BRIEF DESCRIPTION OF THE DRAWINGS
[0024] These and other objects of the invention will be apparent
from the following detailed description of the embodiments of the
present invention with reference to the accompanying drawings, in
which:
[0025] FIG. 1 is a schematic block diagram showing a configuration
of a conventional liquid crystal display;
[0026] FIG. 2 is a block diagram showing a detailed configuration
of the gate driver shown in FIG. 1;
[0027] FIG. 3 is an input/output waveform diagram of the gate
driving IC shown in FIG. 2;
[0028] FIG. 4 is a block diagram showing a configuration of a
liquid crystal display including a gate driving apparatus according
to an embodiment of the present invention;
[0029] FIG. 5 is an input/output waveform diagram of the gate
driving IC and the built-in shift register shown in FIG. 5;
[0030] FIG. 6 is other input/output waveform diagram of the gate
driving IC and the built-in shift register shown in FIG. 5;
[0031] FIG. 7 is a block diagram showing a detailed configuration
of the gate driving IC shown in FIG. 4; and
[0032] FIG. 8 is a block diagram showing a detailed configuration
of the built-in shift register shown in FIG. 4.

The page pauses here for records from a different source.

import Mathlib.MeasureTheory.Integral.Bochner.Basic
import Mathlib.MeasureTheory.Measure.Lebesgue.Basic
import Mathlib.Analysis.SpecialFunctions.Pow.Real
import HarnessLib

/-!
# Matomäki–Merikoski §7, main terms: the `y`-integral of the product of the two evaluated brackets

Sibling of `SiegelZeroPrimePairsMainTermCutoff.lean` / `…MainTermDyadic.lean`.  Everything here is PROVED
(theorems only; pure measure-theoretic bookkeeping).  In §7 of Matomäki–Merikoski (arXiv:2112.11412, p. 21)
the main term of `Σ̃_{S,S}` becomes, after interchanging the dyadic sums with the `y`-integral,
`∫ g(y/X) B₁(y) B₂(y) dy` with the two brackets `B₁(y) = ∑_{m₁ rough} χ(m₁) log(y/m₁) W(m₁)/m₁`,
`B₂(y) = ∑_{m₂ rough} χ(m₂) log((±y+h)/m₂) W(m₂)/m₂`, each of which equals `(1 + O(𝓔)) ∏_{p<z}(1−1/p)^{−1}`
(Lemma 2.4 with partial summation), whence the displayed
`∏ (…) ∫ g(y/X) dy · (1 + O(𝓔))²`.  This file proves that last step abstractly:
if `|Bᵢ(y) − V| ≤ ε V` on the support of `g ≥ 0`, then
`|∫ g B₁ B₂ − V² ∫ g| ≤ (2ε + ε²) V² ∫ g` (`MatomakiMerikoski.abs_integral_mul_brackets_sub_le`).

## References

* K. Matomäki, J. Merikoski, IMRN 2023:23, 20337–20384 (arXiv:2112.11412), §7, the display for `Σ̃_{S,S}`
  ending in `(1 + O_A(…) + O_{C,ε}(…))²`. [cite: MatomakiMerikoski2023, §7 (main term of Σ_{S,S})]
-/

noncomputable section

open MeasureTheory

namespace Literature.Barriers.Parity.MatomakiMerikoski

/-- Pointwise: `|B₁B₂ − V²| ≤ (2ε + ε²) V²` when `|Bᵢ − V| ≤ εV` (`ε, V ≥ 0`). [folklore] -/
theorem abs_mul_sub_sq_le {B₁ B₂ V ε : ℝ} (hV : 0 ≤ V) (hε : 0 ≤ ε) (h₁ : |B₁ - V| ≤ ε * V)
    (h₂ : |B₂ - V| ≤ ε * V) : |B₁ * B₂ - V ^ 2| ≤ (2 * ε + ε ^ 2) * V ^ 2 := by
  have e : B₁ * B₂ - V ^ 2 = (B₁ - V) * (B₂ - V) + V * (B₁ - V) + V * (B₂ - V) := by ring
  rw [e]
  calc |(B₁ - V) * (B₂ - V) + V * (B₁ - V) + V * (B₂ - V)|
      ≤ |(B₁ - V) * (B₂ - V)| + |V * (B₁ - V)| + |V * (B₂ - V)| := abs_add_three _ _ _
    _ = |B₁ - V| * |B₂ - V| + V * |B₁ - V| + V * |B₂ - V| := by
        rw [abs_mul, abs_mul, abs_mul, abs_of_nonneg hV]
    _ ≤ ε * V * (ε * V) + V * (ε * V) + V * (ε * V) := by
        gcongr
    _ = (2 * ε + ε ^ 2) * V ^ 2 := by ring

/-- **The `y`-integral of the product of the two brackets** (Matomäki–Merikoski §7, `Σ̃_{S,S}`):
let `g ≥ 0` be integrable and let `B₁, B₂` satisfy `|Bᵢ(y) − V| ≤ ε V` whenever `g(y) ≠ 0` (`ε, V ≥ 0`);
assume `y ↦ g(y) B₁(y) B₂(y)` is integrable.  Then
`|∫ g B₁ B₂ − V² ∫ g| ≤ (2ε + ε²) V² ∫ g`.
[cite: MatomakiMerikoski2023, §7 (main term of Σ_{S,S}, the factor (1 + O(𝓔))²)] -/
theorem abs_integral_mul_brackets_sub_le {g B₁ B₂ : ℝ → ℝ} {V ε : ℝ} (hV : 0 ≤ V) (hε : 0 ≤ ε)
    (hg : ∀ y, 0 ≤ g y) (hgi : Integrable g)
    (hprod : Integrable (fun y => g y * (B₁ y * B₂ y)))
    (hB : ∀ y, g y ≠ 0 → |B₁ y - V| ≤ ε * V ∧ |B₂ y - V| ≤ ε * V) :
    |(∫ y, g y * (B₁ y * B₂ y)) - V ^ 2 * ∫ y, g y| ≤ (2 * ε + ε ^ 2) * V ^ 2 * ∫ y, g y := by
  -- `∫ g B₁B₂ − V² ∫ g = ∫ g (B₁B₂ − V²)`
  have hgV : Integrable (fun y => g y * V ^ 2) := hgi.mul_const _
  have hdiff : (∫ y, g y * (B₁ y * B₂ y)) - V ^ 2 * ∫ y, g y = ∫ y, g y * (B₁ y * B₂ y - V ^ 2) := by
    rw [mul_comm (V ^ 2), ← integral_mul_const, ← integral_sub hprod hgV]
    refine integral_congr_ae (Filter.Eventually.of_forall fun y => ?_)
    simp only
    ring
  rw [hdiff]
  -- pointwise bound and integration
  have hint : Integrable (fun y => g y * (B₁ y * B₂ y - V ^ 2)) := by
    have := hprod.sub hgV
    refine this.congr (Filter.Eventually.of_forall fun y => ?_)
    simp only [Pi.sub_apply]
    ring
  have hpt : ∀ y, |g y * (B₁ y * B₂ y - V ^ 2)| ≤ g y * ((2 * ε + ε ^ 2) * V ^ 2) := by
    intro y
    by_cases hy : g y = 0
    · rw [hy, zero_mul, zero_mul, abs_zero]
    · rw [abs_mul, abs_of_nonneg (hg y)]
      obtain ⟨h₁, h₂⟩ := hB y hy
      exact mul_le_mul_of_nonneg_left (abs_mul_sub_sq_le hV hε h₁ h₂) (hg y)
  calc |∫ y, g y * (B₁ y * B₂ y - V ^ 2)| ≤ ∫ y, |g y * (B₁ y * B₂ y - V ^ 2)| :=
        abs_integral_le_integral_abs
    _ ≤ ∫ y, g y * ((2 * ε + ε ^ 2) * V ^ 2) := integral_mono hint.abs (hgi.mul_const _) hpt
    _ = (2 * ε + ε ^ 2) * V ^ 2 * ∫ y, g y := by rw [integral_mul_const]; ring

end Literature.Barriers.Parity.MatomakiMerikoski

DETAILED DESCRIPTION OF THE ILLUSTRATED EMBODIMENTS
[0033] Reference will now be made in detail to the preferred
embodiments of the present invention, examples of which are
illustrated in the accompanying drawings.
[0034] Hereinafter, the preferred embodiments of the present
invention will be described in detail with reference to FIGS. 4 to
8.
[0035] FIG. 4 shows a configuration of a liquid crystal display
including a gate driving apparatus according to an embodiment of
the present invention.
[0036] Referring to FIG. 4, the liquid crystal display (LCD)

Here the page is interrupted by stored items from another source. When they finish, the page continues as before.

/-- **Integrality of the old periods**: for `y ∈ H₁(X₀(N₂);ℤ)`, `c₁·y(ι₁ f₁) ∈ Λ₁` and `c₁·y(q·ι_q f₁) ∈ Λ₁` (`{∞, γ∞}_{ι_d f₁} = d⁻¹{∞, d·γ∞}_{f₁}` and
`d·γ∞` is a `Γ₀(N₁)`-translate of `∞` for `N₁d ∣ N₂`). [cite: CremonaAlgorithms1997, §2.4] -/
theorem mul_apply_oldBasis_mem {N₁ N₂ : ℕ} [NeZero N₂] {q : ℕ} [NeZero q] (h₁ : N₁ * 1 ∣ N₂) (hq' : N₁ * q ∣ N₂) (f₁ : CuspForm (Gamma0 N₁) 2)
    (Λ₁ : AddSubgroup ℂ) (c₁ : ℂ) (hc₁ : ∀ z ∈ periodLattice f₁, c₁ * z ∈ Λ₁)
    {y : Module.Dual ℂ (CuspForm (Gamma0 N₂) 2)} (hy : y ∈ periodHomology N₂) :
    c₁ * y (iota N₁ N₂ 1 2 h₁ f₁) ∈ Λ₁ ∧ c₁ * y ((q : ℂ) • iota N₁ N₂ q 2 hq' f₁) ∈ Λ₁ := by
  have hy' : y ∈ (periodHomology N₂ : Set (Module.Dual ℂ (CuspForm (Gamma0 N₂) 2))) := hy
  rw [coe_periodHomology_eq_range] at hy'
  obtain ⟨γ, rfl⟩ := hy'
  rw [map_smul, periodFunctional_apply, periodFunctional_apply, smul_eq_mul]
  by_cases hγ : (γ : SL(2, ℤ)) 1 0 = 0
  · simp only [cuspSymbol, if_pos hγ, mul_zero, Λ₁.zero_mem, and_self]
  have hq0 : (q : ℂ) ≠ 0 := by exact_mod_cast NeZero.ne q
  have key : ∀ (d : ℕ) [NeZero d] (hd : N₁ * d ∣ N₂), c₁ * ((d : ℂ) * cuspSymbol (iota N₁ N₂ d 2 hd f₁) γ) ∈ Λ₁ := by
    intro d _ hd
    obtain ⟨δ, hδ, hδr⟩ := exists_gamma0_dilate_cusp (NeZero.ne d) hd γ hγ
    have hd0 : (d : ℂ) ≠ 0 := by exact_mod_cast NeZero.ne d
    have h : cuspSymbol f₁ δ = modularSymbol f₁ ((d : ℚ) * ((((γ : SL(2, ℤ)) 0 0 : ℚ) / ((γ : SL(2, ℤ)) 1 0 : ℚ)))) := by
      rw [cuspSymbol, if_neg hδ, hδr]
    rw [cuspSymbol, if_neg hγ, modularSymbol_iota, ← mul_assoc (d : ℂ), mul_inv_cancel₀ hd0, one_mul, ← h]
    exact hc₁ _ (cuspSymbol_mem_periodLattice f₁ δ)
  refine ⟨?_, key q hq'⟩
  simpa only [Nat.cast_one, one_mul] using key 1 h₁
/-- `lmin seed l ≤ n` forces the minimum to be attained in `l` when `n < seed`. [folklore] -/
theorem exists_mem_le_of_lmin_le {seed n : ℕ} {l : List ℕ} (h : lmin seed l ≤ n) (hs : n < seed) : ∃ x ∈ l, x ≤ n := by
  rcases lmin_cases seed l with h' | h'
  · omega
  · exact ⟨_, h', h⟩

/-- **prune**: at a state after the first block, rows covering the remaining shapes bound every realisable extension below the beating threshold.
[folklore] -/
theorem prune_inst (hn : Fintype.card H = n) {st : St} {P : List Shape} {rows : List ℕ} {R E : List Shape} (hI : Inv n st P)
    (hh : st.has0 = true) (hcov : CovC (2 * n + 2) rows R) (hE : OrdExt R E) (hb : st.vol + bound n st rows ≤ n) : ¬ Bad n H (P ++ E) := by
  rintro ⟨hR, hbeat, -⟩
  obtain ⟨hst, -⟩ := hI
  subst hst
  -- `P` is non-empty
  cases P with
  | nil => simp [St.init] at hh
  | cons h T =>
    have Lmf := hR.sum_maxflat_le
    have N7 := hR.rlb_add_sum_maxflat_le h (by simp)
    have Na := hR.n16_a h (by simp); have Nb := hR.n16_b h (by simp); have Nc := hR.n16_c h (by simp)
    rw [hn] at Lmf N7 Na Nb Nc
    simp only [List.cons_append, List.map_cons, List.map_append, List.sum_cons, List.sum_append] at Lmf N7 Na Nb Nc
    obtain ⟨e0, e1, e2, e3⟩ := sumCost_eq E
    -- the four budgets bound the four cost sums of `E`
    have b0 : sumCost 0 E ≤ min (stOf n (h :: T)).r7 (n - (stOf n (h :: T)).smf) := by
      rw [stOf_r7, stOf_smf, e0]; simp only [List.map_cons, List.sum_cons]; apply Nat.le_min.2; constructor <;> omega
    have b1 : sumCost 1 E ≤ (stOf n (h :: T)).ra := by rw [stOf_ra, e1]; omega
    have b2 : sumCost 2 E ≤ (stOf n (h :: T)).rb := by rw [stOf_rb, e2]; omega
    have b3 : sumCost 3 E ≤ (stOf n (h :: T)).rc := by rw [stOf_rc, e3]; omega
    have hh0 : (stOf n (h :: T)).has0 = true := by rw [stOf_has0]; rfl
    -- each budget is `< 2n+2`
    have w0 : min (stOf n (h :: T)).r7 (n - (stOf n (h :: T)).smf) < 2 * n + 2 := by rw [stOf_r7]; omega
    have w1 : (stOf n (h :: T)).ra < 2 * n + 2 := by rw [stOf_ra]; omega
    have w2 : (stOf n (h :: T)).rb < 2 * n + 2 := by rw [stOf_rb]; omega
    have w3 : (stOf n (h :: T)).rc < 2 * n + 2 := by rw [stOf_rc]; omega
    have v0 := hcov E hE 0 (by omega) _ w0 b0
    have v1 := hcov E hE 1 (by omega) _ w1 b1
    have v2 := hcov E hE 2 (by omega) _ w2 b2
    have v3 := hcov E hE 3 (by omega) _ w3 b3
    -- `bound` is `n + 1` or one of the four table values
    have hbd : bound n (stOf n (h :: T)) rows = n + 1 ∨ sumVol E ≤ bound n (stOf n (h :: T)) rows := by
      unfold bound
      rw [St.budgets, hh0]
      simp only [↓reduceIte]
      rcases lmin_cases (n + 1) ((List.zip rows [min (stOf n (h :: T)).r7 (n - (stOf n (h :: T)).smf), (stOf n (h :: T)).ra,
        (stOf n (h :: T)).rb, (stOf n (h :: T)).rc]).map fun p => lk p.1 p.2) with hc | hc
      · exact Or.inl hc
      · right
        obtain ⟨p, hp, hpe⟩ := List.mem_map.1 hc
        change sumVol E ≤ lmin (n + 1) _
        rw [← hpe]
        -- identify which budget `p` is
        obtain ⟨r, b⟩ := p
        have hp' := hp
        rcases rows with _ | ⟨r0, _ | ⟨r1, _ | ⟨r2, _ | ⟨r3, rest⟩⟩⟩⟩
        · simp at hp'
        · simp only [List.zip_cons_cons, List.zip_nil_left, List.mem_cons, Prod.mk.injEq, List.not_mem_nil, or_false] at hp'
          obtain ⟨rfl, rfl⟩ := hp'; simpa using v0
        · simp only [List.zip_cons_cons, List.zip_nil_left, List.mem_cons, Prod.mk.injEq, List.not_mem_nil, or_false] at hp'
          rcases hp' with ⟨rfl, rfl⟩ | ⟨rfl, rfl⟩
          · simpa using v0
          · simpa using v1
        · simp only [List.zip_cons_cons, List.zip_nil_left, List.mem_cons, Prod.mk.injEq, List.not_mem_nil, or_false] at hp'
          rcases hp' with ⟨rfl, rfl⟩ | ⟨rfl, rfl⟩ | ⟨rfl, rfl⟩
          · simpa using v0
          · simpa using v1
          · simpa using v2
        · simp only [List.zip_cons_cons, List.zip_nil_right, List.mem_cons, Prod.mk.injEq, List.not_mem_nil, or_false] at hp'
          rcases hp' with ⟨rfl, rfl⟩ | ⟨rfl, rfl⟩ | ⟨rfl, rfl⟩ | ⟨rfl, rfl⟩
          · simpa using v0
          · simpa using v1
          · simpa using v2
          · simpa using v3
    simp only [stOf_vol, List.cons_append, sumVol_cons, sumVol_append] at hb hbeat
    rcases hbd with hbd | hbd <;> omega

/-- **cov_tail** (re-export). [folklore] -/
theorem cov_tail_inst {W : ℕ} {rows : List ℕ} {s : Shape} {R : List Shape} (h : CovC W rows (s :: R)) : CovC W rows R := h.tail

end Summit.MatrixMultiplication.OmegaCensus.KLister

includes a liquid crystal display panel 22 having a pixel matrix, a
gate driver having a plurality of built-in shift registers 28 and
an external gate driving IC 24 to drive gate lines GL1 to GLn of
the liquid crystal display panel 22, and data driving IC's 30 to
drive data lines DL1 to DLm of the liquid crystal display panel
22.
[0037] The liquid crystal display panel 22 includes a pixel matrix
including pixels formed at each area defined by intersections
between the gate lines GL and the data lines DL. Each of the pixels
includes a liquid crystal cell Clc to control the amount of light
transmitted according to a pixel signal, and a thin film transistor
TFT to drive the liquid crystal cell Clc.

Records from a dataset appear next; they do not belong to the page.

import Summits.ValiantsHypothesis.ValiantsHypothesis.Theorems.BarrierLeverChowThinRowsSubcubeBasis

/-!
# Route BarrierLever — item `ChowHitsThinRowPartitionMinors` (stmt-ValiantsHypothesis-20195):
# the FIRST-ORDER-ROWS slice on every small DOWN-CLOSED column family (sub-cubes, simplicial
# complexes) holds at EVERY height, by one explicit product

Helper file (`--supports stmt-ValiantsHypothesis-20195`; cell valiant-natproofs, rung V4, 𝒟-side of
door (c); prover seat valiant-natproofs-prover gen 10).  Closes NO item; imports only
`…ChowThinRowsSubcubeBasis` (hence only seat val-np-p4's infrastructure; no route file).

Conventions of items 19717 / 20172 / 20195: `x_a = X (castAdd h a)`, `y_c = X (natAdd h c)` in
`MvPolynomial (Fin (h+h)) ℂ`; the partition-matrix entry of `f` at the layout position `(u, w)` is
`coeff (E u w) f`, `E u w = Σ_{a ∈ u} single (castAdd h a) 1 + Σ_{c ∈ w} single (natAdd h c) 1`.

**Master theorem `chowHits_firstOrderRows_of_downClosed`.** For every height `h`, every DOWN-CLOSED
family `𝒟` of subsets of `Fin h` with `|𝒟| ≤ h + h`, and every layout with injective rows `u i` of
size `≤ 1` and injective columns `w j ∈ 𝒟` (any `r`), there is a product `∏_k ℓ_k` of `h + h` affine
forms whose partition minor `det[coeff (E (u i) (w j)) ∏ ℓ]` is nonzero (item 20195's conclusion
verbatim on that slice).  Corollaries: `chowHits_firstOrderRows_subcubeColumns` (`𝒟 = 2^T`,
`2^{|T|} ≤ h + h`: columns inside a cube of dimension `≤ log₂(2h)` — the slice containing EVERY
capacity counterexample to the refuted universal-witness conjecture TNS, rows `∅` + singletons ×
all of `2^T`, `2^{|T|} = h + 1`; so products of affine forms pass, in the kernel and for all `h`, the
test that killed TNS / TT / CT / PP / GP / hub / chain / UT-D / SCK) and
`chowHits_firstOrderRows_downClosedColumns` (`𝒟 =` the columns themselves when they form a
simplicial complex, `h ≥ 1`; no size restriction), `chowHits_firstOrderRows_smallShadow` (any
columns whose down-closure has `≤ h + h` sets).

**The witness** (explicit): the INDICATOR FORMS `φ_V = 1 + Σ_{c ∈ V} y_c + Σ_a κ_a(V) x_a`, `V ∈ 𝒟`,
padded with constant forms `1`.  Mechanism (`E_V :=` the product of the `y`-parts of all forms but
`φ_V`, `B :=` the full product; prelims in `…SubcubePrelims` / `…SubcubeBasis`):
* `coeff_leaveOneOut`: on squarefree monomials `E_V = B · t_V` with the TRUNCATED INVERSE
  `t_V = Σ_{U ⊆ V} (-1)^{|U|} |U|! y^U` (`coeff_tinv_mul_form0`: `t_V · φ⁰_V ≡ 1`);
* `leaveOneOut_independent_of_downClosed`: the `t_V` are triangular in the containment order and
  `B(∅) = 1`; down-closedness keeps both triangular systems inside `𝒟`, so the vectors
  `(coeff_{y^W} E_V)_{W ∈ 𝒟}`, `V ∈ 𝒟`, are a BASIS of `ℂ^𝒟` (a planted, genericity-free instance
  of the «SPARK / leave-one-out MDS» lemma of planner g14's MEMO-thinrows §10);
* `coeff_single_prod` (derivative formula): the singleton row `{a}` of the partition matrix is
  `Σ_V κ_a(V) · (row of E_V)`, so the `x`-coefficients `κ` are SOLVED (`Matrix.vecMul_surjective_iff_isUnit`)
  to make row `{a_i}` the indicator of its own column `w i`; the `∅`-row is `B`, whose coefficients
  are positive integers (`coeff_empty_prod_nat`), and the minor is the identity with one row
  replaced — determinant `B(w i₀) ≥ 1` (`det_one_updateRow`).

WHAT THIS IS NOT: rows of size `2` are not treated (the pair layer of item 20195 is the polarised
second-order object `Σ_{k≠k'} u_{ka} u_{k'b} E_{kk'}`, not free in `κ`); column families whose
down-closure has more than `h + h` sets need the genericity form of the leave-one-out lemma
(SPARK); nothing on items 20172 / 19717 in general, on crux stmt-ValiantsHypothesis-14610, or on
`VP` versus `VNP`.

References: [ForbesShpilkaVolk2018] §8 (partition-matrix / read-once distinguishers); Nisan 1991
(partition matrices); planner valiant-natproofs-p1 g14, MEMO-thinrows-proofplan.md §1d/§10 (s = 1
layer, SPARK); val-np-p3 g4 STATUS 2026-08-27T05:15:56Z (inverse products in `ℂ[y_T]/(y_c²)`).
-/

set_option linter.dupNamespace false

namespace Summit.ValiantsHypothesis.ValiantsHypothesis.Theorems.BarrierLever.ChowSubcube

open Finset MvPolynomial
open Summit.ValiantsHypothesis.ValiantsHypothesis.Theorems.BarrierLever.ChowFactor
  (coeff_partitionExpo_mul_affine coeff_partitionExpo_mul_yOnly totalDegree_affine_le)
open Summit.ValiantsHypothesis.ValiantsHypothesis.Theorems.BarrierLever.ProductStateSums
  (castAdd_ne_natAdd partitionExpo_apply_castAdd partitionExpo_apply_natAdd)
open Summit.ValiantsHypothesis.ValiantsHypothesis.Theorems.BarrierLever.CorankRepair (partitionExpo_eq_iff)

variable {h : ℕ}

/-! ## Independence over a down-closed family -/

/-- **Linear independence of the leave-one-out products over a DOWN-CLOSED family** `𝒟` of
subsets (generalising `leaveOneOut_independent`, the case `𝒟 = 2^T`): the products
`E_V = ∏_{V' ∈ 𝒟, V' ≠ V} φ⁰_{V'}`, `V ∈ 𝒟`, have linearly independent coefficient vectors on the
squarefree monomials `y^W`, `W ∈ 𝒟`.  Same mechanism: `E_V = B · t_V`, `t_V` triangular, `B(∅) = 1`;
down-closedness is exactly what keeps both triangular systems inside `𝒟`. -/
theorem leaveOneOut_independent_of_downClosed (DD : Finset (Finset (Fin h)))
    (hDD : ∀ W ∈ DD, ∀ U : Finset (Fin h), U ⊆ W → U ∈ DD) (cV : Finset (Fin h) → ℂ)
    (hc : ∀ W ∈ DD, ∑ V ∈ DD, cV V *
      coeff (∑ a ∈ (∅ : Finset (Fin h)), Finsupp.single (Fin.castAdd h a) 1 +
          ∑ c ∈ W, Finsupp.single (Fin.natAdd h c) 1)
        (∏ V' ∈ DD.erase V, (C 1 + ∑ a, C ((fun (_ : Fin h) (_ : Finset (Fin h)) => (0 : ℂ)) a V') *
          X (Fin.castAdd h a) + ∑ c, C (if c ∈ V' then (1 : ℂ) else 0) * X (Fin.natAdd h c))) = 0) :
    ∀ V ∈ DD, cV V = 0 := by
  classical
  set B : MvPolynomial (Fin (h + h)) ℂ := ∏ V' ∈ DD,
    (C 1 + ∑ a, C ((fun (_ : Fin h) (_ : Finset (Fin h)) => (0 : ℂ)) a V') * X (Fin.castAdd h a) +
      ∑ c, C (if c ∈ V' then (1 : ℂ) else 0) * X (Fin.natAdd h c)) with hB
  set b : Finset (Fin h) → ℂ := fun X' => coeff (∑ a ∈ (∅ : Finset (Fin h)),
    Finsupp.single (Fin.castAdd h a) 1 + ∑ c ∈ X', Finsupp.single (Fin.natAdd h c) 1) B with hb
  set d : Finset (Fin h) → ℂ := fun U => ((-1 : ℂ) ^ U.card * (U.card.factorial : ℂ)) *
    ∑ V ∈ DD with U ⊆ V, cV V with hd
  have hb0 : b ∅ = 1 := by
    simp only [hb, hB]
    exact coeff_empty_empty_prod _ _
  have hconv : ∀ W ∈ DD, ∑ U ∈ W.powerset, b (W \ U) * d U = 0 := by
    intro W hW
    have e := hc W hW
    have hrow : ∀ V ∈ DD, cV V *
        coeff (∑ a ∈ (∅ : Finset (Fin h)), Finsupp.single (Fin.castAdd h a) 1 +
            ∑ c ∈ W, Finsupp.single (Fin.natAdd h c) 1)
          (∏ V' ∈ DD.erase V, (C 1 + ∑ a, C ((fun (_ : Fin h) (_ : Finset (Fin h)) => (0 : ℂ)) a V') *
            X (Fin.castAdd h a) + ∑ c, C (if c ∈ V' then (1 : ℂ) else 0) * X (Fin.natAdd h c))) =
        ∑ U ∈ W.powerset, cV V * (b (W \ U) *
          if U ⊆ V then (-1 : ℂ) ^ U.card * (U.card.factorial : ℂ) else 0) := by
      intro V hV
      rw [coeff_leaveOneOut _ V hV W, Finset.mul_sum]
      refine Finset.sum_congr rfl fun U _ => ?_
      rw [coeff_tinv]
    rw [Finset.sum_congr rfl hrow, Finset.sum_comm] at e
    rw [← e]
    refine Finset.sum_congr rfl fun U _ => ?_
    simp only [hd, Finset.sum_filter, Finset.mul_sum]
    refine Finset.sum_congr rfl fun V _ => ?_
    split_ifs <;> ring
  have hA : ∀ n : ℕ, ∀ W ∈ DD, W.card = n → d W = 0 := by
    intro n
    induction n using Nat.strong_induction_on with
    | _ n ih =>
      intro W hW hWn
      have e := hconv W hW
      rw [← Finset.add_sum_erase _ _ (Finset.mem_powerset_self W), Finset.sdiff_self, hb0,
        one_mul] at e
      have hrest : ∑ U ∈ W.powerset.erase W, b (W \ U) * d U = 0 := by
        refine Finset.sum_eq_zero fun U hU => ?_
        rw [Finset.mem_erase, Finset.mem_powerset] at hU
        have hUT : U ∈ DD := hDD W hW U hU.2
        have hlt : U.card < n := hWn ▸ Finset.card_lt_card (lt_of_le_of_ne hU.2 hU.1)
        rw [ih U.card hlt U hUT rfl, mul_zero]
      rwa [hrest, add_zero] at e
  have hB' : ∀ n : ℕ, ∀ V ∈ DD, h - V.card = n → cV V = 0 := by
    intro n
    induction n using Nat.strong_induction_on with
    | _ n ih =>
      intro V hV hVn
      have hdV : d V = 0 := hA V.card V hV rfl
      have hs : ((-1 : ℂ) ^ V.card * (V.card.factorial : ℂ)) ≠ 0 :=
        mul_ne_zero (pow_ne_zero _ (by norm_num)) (by exact_mod_cast V.card.factorial_ne_zero)
      have hsum : ∑ V' ∈ DD with V ⊆ V', cV V' = 0 := by
        simpa [hd, hs] using hdV
      have hVmem : V ∈ DD.filter (fun V' => V ⊆ V') :=
        Finset.mem_filter.mpr ⟨hV, subset_refl V⟩
      rw [← Finset.add_sum_erase _ _ hVmem] at hsum
      have hrest : ∑ V' ∈ (DD.filter (fun V' => V ⊆ V')).erase V, cV V' = 0 := by
        refine Finset.sum_eq_zero fun V' hV' => ?_
        rw [Finset.mem_erase, Finset.mem_filter] at hV'
        have hlt' : V.card < V'.card :=
          Finset.card_lt_card (lt_of_le_of_ne hV'.2.2 (Ne.symm hV'.1))
        have hle : V'.card ≤ h := by
          simpa using Finset.card_le_univ V'
        exact ih (h - V'.card) (by omega) V' hV'.2.1 rfl
      rwa [hrest, add_zero] at hsum
  intro V hV
  exact hB' _ V hV rfl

[0038] The thin film transistor TFT is turned on when a gate high
voltage VGH scanning signal is applied to the gate line GL, to
thereby apply a pixel signal from the data line DL to the liquid
crystal cell Clc. Further, the thin film transistor TFT is turned
off when a gate low voltage VGL from the gate line GL is applied,
to thereby keep the pixel signal charged on the liquid crystal cell
Clc.
[0039] The liquid crystal cell Clc acts like a capacitor, and
consists of a common electrode separated from a pixel electrode
connected to the thin film transistor TFT having a liquid crystal
therebetween. The liquid crystal cell Clc further includes a
storage capacitor (not shown) so as to stably maintain the charged
pixel signal on the pixel until the next pixel signal is charged.
The liquid crystal cell Clc changes an alignment state of the
liquid crystal having a dielectric anisotropy according to the
pixel signal provided through the thin film transistor TFT to
control light transmittance through the liquid crystal cell Clc,
thereby implementing a gray level scale.
[0040] The gate driver includes a plurality of built-in shift
registers that are built in the liquid crystal display panel 22 to
sequentially drive the gate lines GL1 to GLn, and one gate driving
IC 24 that is mounted on a gate TCP 26 attached to the liquid
crystal display panel 22 to control the built-in shift registers
28.
[0041] The gate driving IC 24 mounted in the gate TCP 26 includes a
shift register for shifting and outputting a gate start pulse GPS
from a timing controller (not shown) as shown in FIG. 5 and FIG. 6
in response to a first gate shift clock GSC1, and a level shifter
array to level-shift output signals of the shift registers to
generate control signals CS1 to CS4 to control the built-in shift
registers 28 as shown in FIG. 5 or FIG. 6.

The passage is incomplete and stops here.